From formula (11), it can be seen that the angles γ_i (i = 1–8)between the faces and the guideways are measured before getting the squareness a_xy of X and Y axes. In order to get γ_i (i = 1–8), the displacement sensors and the corresponding displacement sensors jig are used.
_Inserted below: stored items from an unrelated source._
import Summits.CriticalPhenomena.PercolationContinuityZ3.Theorems.PercNearOneGluingNoHeavyLowerTailSunflowerParityLemma
import HarnessLib
import HarnessLib.Audit

/-!
# `NoHeavyLowerTail` (crux stmt-CriticalPhenomena-4575), abstract sunflower cubic: the THREE-PETAL CUBE GLADKOV INEQUALITY IN
# GF(2)-RANK AND MARRIAGE FORM, part 1/2 — the KEY PARITY IDENTITY `M·N ≡ I`

Support file (seat `prim-l12-p2` gen 18; `--supports stmt-CriticalPhenomena-4575`).  No `sorry`, no new definitions.  Part 2/2
(`…SunflowerCubeGladkovRank`) draws the consequences (full row rank, localised three-petal Gladkov, the marriage form).
Memo: run/shared/lean/prim/prim-l12/prim-l12-p2/FINDING-g18-CUBE-GLADKOV-RANK.md.

SETTING.  `F : Sunflower α` (three up-sets with common pairwise intersection; labels `lab : 2^α → M₃`, `4` kernel `A`, `0` bottom `B`,
`1,2,3` petals), a cube `W`, complements `τS = W ∖ S` inside `W`.
* `CR(W)` = the cross antipodal pairs of `W`, each listed ONCE by its larger-label side:
  `{Y ⊆ W : lab Y, lab τY petals, lab τY < lab Y}` (all three types `(1|2), (1|3), (2|3)` together);
* `ABbot(W)` = the kernel–bottom antipodal pairs listed by the bottom side: `{O ⊆ W : lab O = 0, lab τO = 4}`.
Antipodal Gladkov (`Sunflower.card_distinctPetals_le`, prove-1) is the COUNT `#CR(W) ≤ #ABbot(W)`.

THEOREM (this file).  The `CR × ABbot` matrix `M(Y,O) = #{R ∈ B : O ⊆ R ⊆ Y} (mod 2)` has FULL ROW RANK over `GF(2)`
(`Sunflower.cross_kernel_trivial`).  Since `M(Y,O) ≠ 0 ⇒ O ⊆ Y`, consequences:
* `Sunflower.card_cross_filter_le` — LOCALISED three-petal Gladkov: `#(CR ∩ D) ≤ #(ABbot ∩ D)` for every down-set `D`;
* `Sunflower.crossMatching` — MARRIAGE FORM: an injection `φ : CR → ABbot` with `φ Y ⊆ Y` (the bottom side of the image pair sits inside
  the larger-label petal side, equivalently the kernel side contains the smaller-label petal side) — all three cross types at once.
  The two-petal case is `gladkovMatching` (gen 15, images only kernel–(non-`V₁∪V₂`) pairs); the simultaneous three-type statement with
  images in the `A|B` pairs is new, and is exactly the "spectator part" of the `StarMatching` conjecture (`…SunflowerStarMatching`):
  for a spectator block `S` the demands `(i,S,j)` are the cross pairs of the cube `W ∖ S` and their admissible images with `S` fixed are its
  `A|B` pairs.
ENGINE (`Sunflower.crossKey`).  With `N(O,Y″) = #{R ∈ A : τY″ ⊆ R ⊆ τO}`:  `Σ_O M(Y,O)·N(O,Y″) ≡ [Y = Y″] (mod 2)` whenever
`lab τY″ ≠ lab Y` — three exchanges of summation, each inner sum being the number of sub/supersets of a fixed set (odd iff trivial).
The excluded case is (row type `(1|2)`, column type `(2|3)`), so `M·N` is unitriangular in the type order `(1|2),(1|3) < (2|3)`, whence the
kernel argument: first the coefficients of rows with `lab τY = 1` vanish, then those of type `(2|3)`.
Census before the proof (this gen, code-g18): full row rank in all 30 738 cubes with cross pairs on ≤ 4 points and 3·10⁵ sampled on 5–6
points; the bare containment matrix `[O ⊆ Y]` is rank-deficient in ≈ 0.3 % of them.
-/

namespace Summit.CriticalPhenomena.PercolationContinuityZ3.Theorems.SunflowerPartition

open Finset

namespace Sunflower

variable {α : Type*} [DecidableEq α] (F : Sunflower α)

/-! ## Label transport along inclusions (from `lab_mono`) -/

/-- Below a bottom set everything is bottom. [this work] -/
theorem lab_eq_zero_of_subset {S T : Finset α} (hST : S ⊆ T) (hT : F.lab T = 0) : F.lab S = 0 := by
  rcases F.lab_mono hST with h | h | h
  · exact h.trans hT
  · exact h
  · rw [hT] at h; exact absurd h (by decide)

/-- Above a kernel set everything is kernel. [this work] -/
theorem lab_eq_four_of_subset {S T : Finset α} (hST : S ⊆ T) (hS : F.lab S = 4) : F.lab T = 4 := by
  rcases F.lab_mono hST with h | h | h
  · exact h.symm.trans hS |>.symm ▸ (h ▸ hS) |> fun _ => by rw [← h, hS]
  · rw [hS] at h; exact absurd h (by decide)
  · exact h

/-- Above a non-bottom set `S`, every set has label `lab S` or `4`. [this work] -/
theorem lab_superset {S T : Finset α} (hST : S ⊆ T) (hS : F.lab S ≠ 0) : F.lab T = F.lab S ∨ F.lab T = 4 := by
  rcases F.lab_mono hST with h | h | h
  · exact Or.inl h.symm
  · exact absurd h hS
  · exact Or.inr h

/-- Below a non-kernel set `T`, every set has label `lab T` or `0`. [this work] -/
theorem lab_subset {S T : Finset α} (hST : S ⊆ T) (hT : F.lab T ≠ 4) : F.lab S = F.lab T ∨ F.lab S = 0 := by
  rcases F.lab_mono hST with h | h | h
  · exact Or.inl h
  · exact Or.inr h
  · exact absurd h hT

/-! ## The key parity identity `M·N ≡ I` off the block `(1|2) × (2|3)` -/

/-- **KEY IDENTITY** (this work).  For `Y, Y″ ⊆ W` with `lab Y ≠ 4`, `lab τY ≠ 4`, `lab Y″ ≠ 0`, `lab τY″ ∉ {0,4}` and
`lab τY″ ≠ lab Y` (`τ = W ∖ ·`):
`Σ_{O ⊆ W} #{R' ∈ B : O ⊆ R' ⊆ Y} · #{R ∈ A : τY″ ⊆ R ⊆ τO} ≡ [Y = Y″] (mod 2)`. [this work] -/
theorem crossKey (W : Finset α) {Y Y'' : Finset α} (hY : Y ⊆ W) (hY'' : Y'' ⊆ W)
    (hY4 : F.lab Y ≠ 4) (hcY4 : F.lab (W \ Y) ≠ 4) (hY''0 : F.lab Y'' ≠ 0)
    (hc0 : F.lab (W \ Y'') ≠ 0) (hc4 : F.lab (W \ Y'') ≠ 4) (hne : F.lab (W \ Y'') ≠ F.lab Y) :
    (∑ O ∈ W.powerset,
        (∑ R' ∈ W.powerset, (if F.lab R' = 0 ∧ O ⊆ R' ∧ R' ⊆ Y then (1 : ZMod 2) else 0)) *
        (∑ R ∈ W.powerset, (if F.lab R = 4 ∧ W \ Y'' ⊆ R ∧ R ⊆ W \ O then (1 : ZMod 2) else 0)))
      = if Y = Y'' then 1 else 0 := by
  -- (b) expand and do the `O`-sum first: `#{O ⊆ R' ∖ R} ≡ [R' ⊆ R]`
  have hO : ∀ R' ∈ W.powerset, ∀ R ∈ W.powerset,
      (∑ O ∈ W.powerset, ((if F.lab R' = 0 ∧ O ⊆ R' ∧ R' ⊆ Y then (1 : ZMod 2) else 0) *
        (if F.lab R = 4 ∧ W \ Y'' ⊆ R ∧ R ⊆ W \ O then (1 : ZMod 2) else 0)))
        = if F.lab R' = 0 ∧ R' ⊆ Y ∧ F.lab R = 4 ∧ W \ Y'' ⊆ R ∧ R' ⊆ R then 1 else 0 := by
    intro R' hR' R hR
    have hR'W : R' ⊆ W := mem_powerset.1 hR'
    have hRW : R ⊆ W := mem_powerset.1 hR
    by_cases h1 : F.lab R' = 0 ∧ R' ⊆ Y ∧ F.lab R = 4 ∧ W \ Y'' ⊆ R
    · rw [show (if F.lab R' = 0 ∧ R' ⊆ Y ∧ F.lab R = 4 ∧ W \ Y'' ⊆ R ∧ R' ⊆ R then (1 : ZMod 2) else 0)
          = if (∅ : Finset α) = R' \ R then 1 else 0 by
        by_cases h2 : R' ⊆ R
        · rw [if_pos ⟨h1.1, h1.2.1, h1.2.2.1, h1.2.2.2, h2⟩, if_pos (Finset.sdiff_eq_empty_iff_subset.2 h2).symm]
        · rw [if_neg fun h => h2 h.2.2.2.2, if_neg fun h => h2 (Finset.sdiff_eq_empty_iff_subset.1 h.symm)]]
      rw [← HallGladkov.sum_powerset_ite_Icc (A := ∅) (B := R' \ R) (W := W) (sdiff_subset.trans hR'W)]
      refine sum_congr rfl fun O hO => ?_
      have hOW : O ⊆ W := mem_powerset.1 hO
      simp only [ite_zero_mul_ite_zero, one_mul]
      by_cases h3 : O ⊆ R' \ R
      · rw [if_pos (show (∅ : Finset α) ⊆ O ∧ O ⊆ R' \ R from ⟨empty_subset _, h3⟩),
          if_pos (show (F.lab R' = 0 ∧ O ⊆ R' ∧ R' ⊆ Y) ∧ F.lab R = 4 ∧ W \ Y'' ⊆ R ∧ R ⊆ W \ O from
            ⟨⟨h1.1, h3.trans sdiff_subset, h1.2.1⟩, h1.2.2.1, h1.2.2.2,
              fun x hx => mem_sdiff.2 ⟨hRW hx, fun hxO => (mem_sdiff.1 (h3 hxO)).2 hx⟩⟩)]
      · rw [if_neg (show ¬ ((∅ : Finset α) ⊆ O ∧ O ⊆ R' \ R) from fun h => h3 h.2),
          if_neg (show ¬ ((F.lab R' = 0 ∧ O ⊆ R' ∧ R' ⊆ Y) ∧ F.lab R = 4 ∧ W \ Y'' ⊆ R ∧ R ⊆ W \ O) from
            fun h => h3 fun x hx => mem_sdiff.2 ⟨h.1.2.1 hx, fun hxR => (mem_sdiff.1 (h.2.2.2 hxR)).2 hx⟩)]
    · rw [if_neg fun h => h1 ⟨h.1, h.2.1, h.2.2.1, h.2.2.2.1⟩]
      refine sum_eq_zero fun O _ => ?_
      rw [ite_zero_mul_ite_zero, if_neg]
      rintro ⟨⟨h0, -, hY'⟩, h4, hs, -⟩
      exact h1 ⟨h0, hY', h4, hs⟩
  rw [show (∑ O ∈ W.powerset,
        (∑ R' ∈ W.powerset, (if F.lab R' = 0 ∧ O ⊆ R' ∧ R' ⊆ Y then (1 : ZMod 2) else 0)) *
        (∑ R ∈ W.powerset, (if F.lab R = 4 ∧ W \ Y'' ⊆ R ∧ R ⊆ W \ O then (1 : ZMod 2) else 0)))
      = ∑ R' ∈ W.powerset, ∑ R ∈ W.powerset,
          (if F.lab R' = 0 ∧ R' ⊆ Y ∧ F.lab R = 4 ∧ W \ Y'' ⊆ R ∧ R' ⊆ R then (1 : ZMod 2) else 0) by
    rw [show (∑ O ∈ W.powerset,
        (∑ R' ∈ W.powerset, (if F.lab R' = 0 ∧ O ⊆ R' ∧ R' ⊆ Y then (1 : ZMod 2) else 0)) *
        (∑ R ∈ W.powerset, (if F.lab R = 4 ∧ W \ Y'' ⊆ R ∧ R ⊆ W \ O then (1 : ZMod 2) else 0)))
      = ∑ O ∈ W.powerset, ∑ R' ∈ W.powerset, ∑ R ∈ W.powerset,
          ((if F.lab R' = 0 ∧ O ⊆ R' ∧ R' ⊆ Y then (1 : ZMod 2) else 0) *
           (if F.lab R = 4 ∧ W \ Y'' ⊆ R ∧ R ⊆ W \ O then (1 : ZMod 2) else 0)) from
      sum_congr rfl fun O _ => Finset.sum_mul_sum _ _ _ _]
    rw [Finset.sum_comm]
    refine sum_congr rfl fun R' hR' => ?_
    rw [Finset.sum_comm]
    exact sum_congr rfl fun R hR => hO R' hR' R hR]
  -- (c) the `R`-sum: kernel supersets of `τY″ ∪ R'` ≡ label-`i″` supersets (their total is even, `τY″ ∪ R' ≠ W`)
  have hc : ∀ R' ∈ W.powerset, F.lab R' = 0 →
      (∑ R ∈ W.powerset, (if F.lab R = 4 ∧ W \ Y'' ⊆ R ∧ R' ⊆ R then (1 : ZMod 2) else 0))
        = ∑ S ∈ W.powerset, (if F.lab S = F.lab (W \ Y'') ∧ W \ Y'' ⊆ S ∧ R' ⊆ S then (1 : ZMod 2) else 0) := by
    intro R' hR' h0
    have hR'W : R' ⊆ W := mem_powerset.1 hR'
    -- total number of supersets of `(W ∖ Y″) ∪ R'` is even
    have htot : (∑ R ∈ W.powerset, (if (W \ Y'') ∪ R' ⊆ R then (1 : ZMod 2) else 0)) = 0 := by
      rw [HallGladkov.sum_powerset_ite_superset, if_neg]
      intro hW
      -- then `Y″ ⊆ R'`, so `lab Y″ = 0`
      have hsub : Y'' ⊆ R' := by
        intro x hx
        have hxW : x ∈ (W \ Y'') ∪ R' := hW.symm ▸ hY'' hx
        rcases mem_union.1 hxW with h | h
        · exact absurd hx (mem_sdiff.1 h).2
        · exact h
      exact hY''0 (F.lab_eq_zero_of_subset hsub h0)
    -- split the total by the label of `R` (only `i″` and `4` occur)
    have hsplit : ∀ R ∈ W.powerset, (if (W \ Y'') ∪ R' ⊆ R then (1 : ZMod 2) else 0)
        = (if F.lab R = 4 ∧ W \ Y'' ⊆ R ∧ R' ⊆ R then (1 : ZMod 2) else 0)
          + (if F.lab R = F.lab (W \ Y'') ∧ W \ Y'' ⊆ R ∧ R' ⊆ R then (1 : ZMod 2) else 0) := by
      intro R _
      by_cases h : (W \ Y'') ∪ R' ⊆ R
      · have h1 : W \ Y'' ⊆ R := subset_union_left.trans h
        have h2 : R' ⊆ R := subset_union_right.trans h
        rw [if_pos h]
        rcases F.lab_superset h1 hc0 with hl | hl
        · rw [if_neg fun h' => hc4 (hl.symm.trans h'.1), if_pos ⟨hl, h1, h2⟩, zero_add]
        · rw [if_pos ⟨hl, h1, h2⟩, if_neg fun h' => hc4 (h'.1.symm.trans hl), add_zero]
      · rw [if_neg h, if_neg fun h' => h (union_subset h'.2.1 h'.2.2), if_neg fun h' => h (union_subset h'.2.1 h'.2.2),
          add_zero]
    rw [sum_congr rfl hsplit, sum_add_distrib] at htot
    -- in `ZMod 2`, `x + y = 0 → x = y`
    have key := eq_neg_of_add_eq_zero_left htot
    rw [key, ZMod.neg_eq_self_mod_two]
  rw [show (∑ R' ∈ W.powerset, ∑ R ∈ W.powerset,
          (if F.lab R' = 0 ∧ R' ⊆ Y ∧ F.lab R = 4 ∧ W \ Y'' ⊆ R ∧ R' ⊆ R then (1 : ZMod 2) else 0))
      = ∑ R' ∈ W.powerset, ∑ S ∈ W.powerset,
          (if F.lab R' = 0 ∧ R' ⊆ Y ∧ F.lab S = F.lab (W \ Y'') ∧ W \ Y'' ⊆ S ∧ R' ⊆ S then (1 : ZMod 2) else 0) by
    refine sum_congr rfl fun R' hR' => ?_
    by_cases h0 : F.lab R' = 0 ∧ R' ⊆ Y
    · have := hc R' hR' h0.1
      rw [show (∑ R ∈ W.powerset, (if F.lab R' = 0 ∧ R' ⊆ Y ∧ F.lab R = 4 ∧ W \ Y'' ⊆ R ∧ R' ⊆ R then (1 : ZMod 2) else 0))
          = ∑ R ∈ W.powerset, (if F.lab R = 4 ∧ W \ Y'' ⊆ R ∧ R' ⊆ R then (1 : ZMod 2) else 0) from
        sum_congr rfl fun R _ => by simp only [h0, true_and],
        this]
      exact sum_congr rfl fun S _ => by simp only [h0, true_and]
    · rw [sum_congr rfl fun R _ => if_neg fun h => h0 ⟨h.1, h.2.1⟩,
        sum_congr rfl fun S _ => if_neg fun h => h0 ⟨h.1, h.2.1⟩]]
  -- (d) exchange: the `R'`-sum counts the subsets of `Y ∩ S` (all bottom, as `lab S = i″ ≠ lab Y`), odd iff `Y ∩ S = ∅`
  rw [Finset.sum_comm]
  have hd : ∀ S ∈ W.powerset,
      (∑ R' ∈ W.powerset, (if F.lab R' = 0 ∧ R' ⊆ Y ∧ F.lab S = F.lab (W \ Y'') ∧ W \ Y'' ⊆ S ∧ R' ⊆ S then (1 : ZMod 2) else 0))
        = if F.lab S = F.lab (W \ Y'') ∧ W \ Y'' ⊆ S ∧ S ⊆ W \ Y then 1 else 0 := by
    intro S hS
    have hSW : S ⊆ W := mem_powerset.1 hS
    by_cases h1 : F.lab S = F.lab (W \ Y'') ∧ W \ Y'' ⊆ S
    · rw [show (if F.lab S = F.lab (W \ Y'') ∧ W \ Y'' ⊆ S ∧ S ⊆ W \ Y then (1 : ZMod 2) else 0)
          = if (∅ : Finset α) = Y ∩ S then 1 else 0 by
        by_cases h2 : S ⊆ W \ Y
        · rw [if_pos ⟨h1.1, h1.2, h2⟩, if_pos]
          refine (Finset.eq_empty_iff_forall_notMem.2 fun x hx => ?_).symm
          exact (mem_sdiff.1 (h2 (mem_inter.1 hx).2)).2 (mem_inter.1 hx).1
        · rw [if_neg fun h => h2 h.2.2, if_neg]
          intro he
          exact h2 fun x hx => mem_sdiff.2 ⟨hSW hx, fun hxY => (Finset.notMem_empty x) (he.symm ▸ mem_inter.2 ⟨hxY, hx⟩)⟩]
      rw [← HallGladkov.sum_powerset_ite_Icc (A := ∅) (B := Y ∩ S) (W := W) (inter_subset_left.trans hY)]
      refine sum_congr rfl fun R' _ => ?_
      by_cases h3 : R' ⊆ Y ∩ S
      · have hR'Y : R' ⊆ Y := h3.trans inter_subset_left
        have hR'S : R' ⊆ S := h3.trans inter_subset_right
        -- `lab R' = 0`: it is `lab Y` or `0`, and `lab S = i″` or `0`, and `i″ ≠ lab Y`
        have hl0 : F.lab R' = 0 := by
          rcases F.lab_subset hR'Y hY4 with hRY | hR0
          · rcases F.lab_subset hR'S (fun h4 => hc4 (h1.1 ▸ h4)) with hRS | hR0
            · exact absurd (hRY.symm.trans (hRS.trans h1.1)) hne.symm
            · exact hR0
          · exact hR0
        rw [if_pos ⟨hl0, hR'Y, h1.1, h1.2, hR'S⟩, if_pos ⟨empty_subset _, h3⟩]
      · rw [if_neg fun h => h3 (subset_inter h.2.1 h.2.2.2.2), if_neg fun h => h3 h.2]
    · rw [if_neg fun h => h1 ⟨h.1, h.2.1⟩]
      exact sum_eq_zero fun R' _ => if_neg fun h => h1 ⟨h.2.2.1, h.2.2.2.1⟩
  rw [sum_congr rfl hd]
  -- (e) the interval `[τY″, τY]` consists of label-`i″` sets, so the count is `[τY″ = τY] = [Y = Y″]`
  rw [show (if Y = Y'' then (1 : ZMod 2) else 0) = if W \ Y'' = W \ Y then 1 else 0 by
    by_cases h : Y = Y''
    · rw [if_pos h, if_pos (h ▸ rfl)]
    · rw [if_neg h, if_neg]
      intro h'
      exact h (by rw [← Finset.sdiff_sdiff_eq_self hY, ← h', Finset.sdiff_sdiff_eq_self hY''])]
  rw [← HallGladkov.sum_powerset_ite_Icc (A := W \ Y'') (B := W \ Y) (W := W) sdiff_subset]
  refine sum_congr rfl fun S _ => ?_
  by_cases h : W \ Y'' ⊆ S ∧ S ⊆ W \ Y
  · have hl : F.lab S = F.lab (W \ Y'') := by
      rcases F.lab_superset h.1 hc0 with h1 | h1
      · exact h1
      · exact absurd (F.lab_eq_four_of_subset h.2 h1) hcY4
    rw [if_pos ⟨hl, h.1, h.2⟩, if_pos h]
  · rw [if_neg fun h' => h ⟨h'.2.1, h'.2.2⟩, if_neg h]

end Sunflower

end Summit.CriticalPhenomena.PercolationContinuityZ3.Theorems.SunflowerPartition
For position I, the measurement angle of γ₁ and γ₂ is shown in Figure 4. Brick angle β_A is bounded with brick of peripheral face D and face A, so γ₁ is determined by measuring the brick face A. Specifically, for brick face A at any point (x, y) with x = [−n, −n + 1, …, n] and y = [−n, −n + 1, …, n], it is satisfied that

e_{A} (t_{i}) + p_{1} t_{i} + v_{1} = m_{1} (t_{i}) - e_{Y} (t_{i})

(14)

Figure 4.

Schematic diagram of the measurement principle in the position I (measuring of brick face A to determine the angle γ₁ and face D to determine the angle γ₂ for the measurement of the angle a_xy).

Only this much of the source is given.